Think "Simplest way to handle it properly" optimize much later.
Premature optimization bla bla, don't do it bla bla.
I think you're mistaken about the power of two extra allocation does. I think its just a multiplier of two. x*2, not x^2.
I've seen this question a few times on various python mailing lists.
With regards to memory, here's a paraphrased version of one such discussion (the post in question wanted to store hundreds of millions integers):
A set() is more space efficient than a dict(), if you just want to test for membership
gmpy has a bitvector type class for storing dense sets of integers
Dicts are kept between 50% and 30% empty, and an entry is about ~12 bytes (though the true amount will vary by platform a bit).
So, the fewer objects you have, the less memory you're going to be using, and the fewer lookups you're going to do (since you'll have to lookup in the index, then a second lookup in the actual value).
Like others, said, profile to see your bottlenecks. Keeping an membership set() and value dict() might be faster, but you'll be using more memory.
I'd also suggest reposting this to a python specific list, such as comp.lang.python, which is full of much more knowledgeable people than myself who would give you all sorts of useful information.
If your dictionary is so big that it does not fit into memory, you might want to have a look at ZODB, a very mature object database for Python.

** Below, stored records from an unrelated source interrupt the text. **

/-- **DilationInvariantLimits**: limit values agree across two configurations related by a dilation
`z ↦ s z`, `s > 0`. [cite: LawlerSchrammWerner2004SAW, §3.4.2] -/
def DilationInvariantLimits : Prop :=
  ∀ (D D' E E' : DobrushinDomain) (a b c d : ℝ → Site 2) (s : ℝ) (hs : (s : ℂ) ≠ 0),
    0 < s →
    SAW.IsEndpointApprox D a b → SAW.IsEndpointApprox E c d →
    D'.carrier ⊆ D.carrier → D'.pt 0 = D.pt 0 → D'.pt 1 = D.pt 1 →
    (∃ ε : ℝ, 0 < ε ∧ D'.carrier ∩ Metric.ball (D.pt 0) ε = D.carrier ∩ Metric.ball (D.pt 0) ε ∧
      D'.carrier ∩ Metric.ball (D.pt 1) ε = D.carrier ∩ Metric.ball (D.pt 1) ε) →
    E'.carrier ⊆ E.carrier → E'.pt 0 = E.pt 0 → E'.pt 1 = E.pt 1 →
    (∃ ε : ℝ, 0 < ε ∧ E'.carrier ∩ Metric.ball (E.pt 0) ε = E.carrier ∩ Metric.ball (E.pt 0) ε ∧
      E'.carrier ∩ Metric.ball (E.pt 1) ε = E.carrier ∩ Metric.ball (E.pt 1) ε) →
    E.carrier = (similarity (s : ℂ) hs 0) '' D.carrier →
    E'.carrier = (similarity (s : ℂ) hs 0) '' D'.carrier →
    E.pt 0 = (similarity (s : ℂ) hs 0) (D.pt 0) → E.pt 1 = (similarity (s : ℂ) hs 0) (D.pt 1) →
    ∀ r₁ r₂ : ENNReal,
      Tendsto (fun δ => ((SAW.law D.carrier δ (a δ) (b δ)).map (fun γ => γ.curve))
          (CurveClass.rangeSubset (closure D'.carrier))) (𝓝[>] 0) (𝓝 r₁) →
      Tendsto (fun δ => ((SAW.law E.carrier δ (c δ) (d δ)).map (fun γ => γ.curve))
          (CurveClass.rangeSubset (closure E'.carrier))) (𝓝[>] 0) (𝓝 r₂) → r₁ = r₂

The 'root' of the db has the same interface as a dictionary, and you don't need to load the whole data structure into memory at once e.g. you can iterate over only a portion of the structure by providing start and end keys.
It also provides transactions and versioning.
Honestly, you won't be able to tell the difference either way, in terms of either performance or memory usage. Unless you're dealing with tens of millions of items or more, the performance or memory impact is just noise.
From the way you worded your second sentence, it sounds like the one big dictionary is your first inclination, and matches more closely with the problem you're trying to solve. If that's true, go with that. What you'll find about Python is that the solutions that everyone considers 'right' nearly always turn out to be those that are as clear and simple as possible.
Often times, dictionaries of dictionaries are useful for other than performance reasons. ie, they allow you to store context information about the data without having extra fields on the objects themselves, and make querying subsets of the data faster.
In terms of memory usage, it would stand to reason that one large dictionary will use less ram than multiple smaller ones. Remember, if you're nesting dictionaries, each additional layer of nesting will roughly double the number of dictionaries you need to allocate.
In terms of query speed, multiple dicts will take longer due to the increased number of lookups required.
So I think the only way to answer this question is for you to profile your own code. However, my suggestion is to use the method that makes your code the cleanest and easiest to maintain. Of all the features of Python, dictionaries are probably the most heavily tweaked for optimal performance.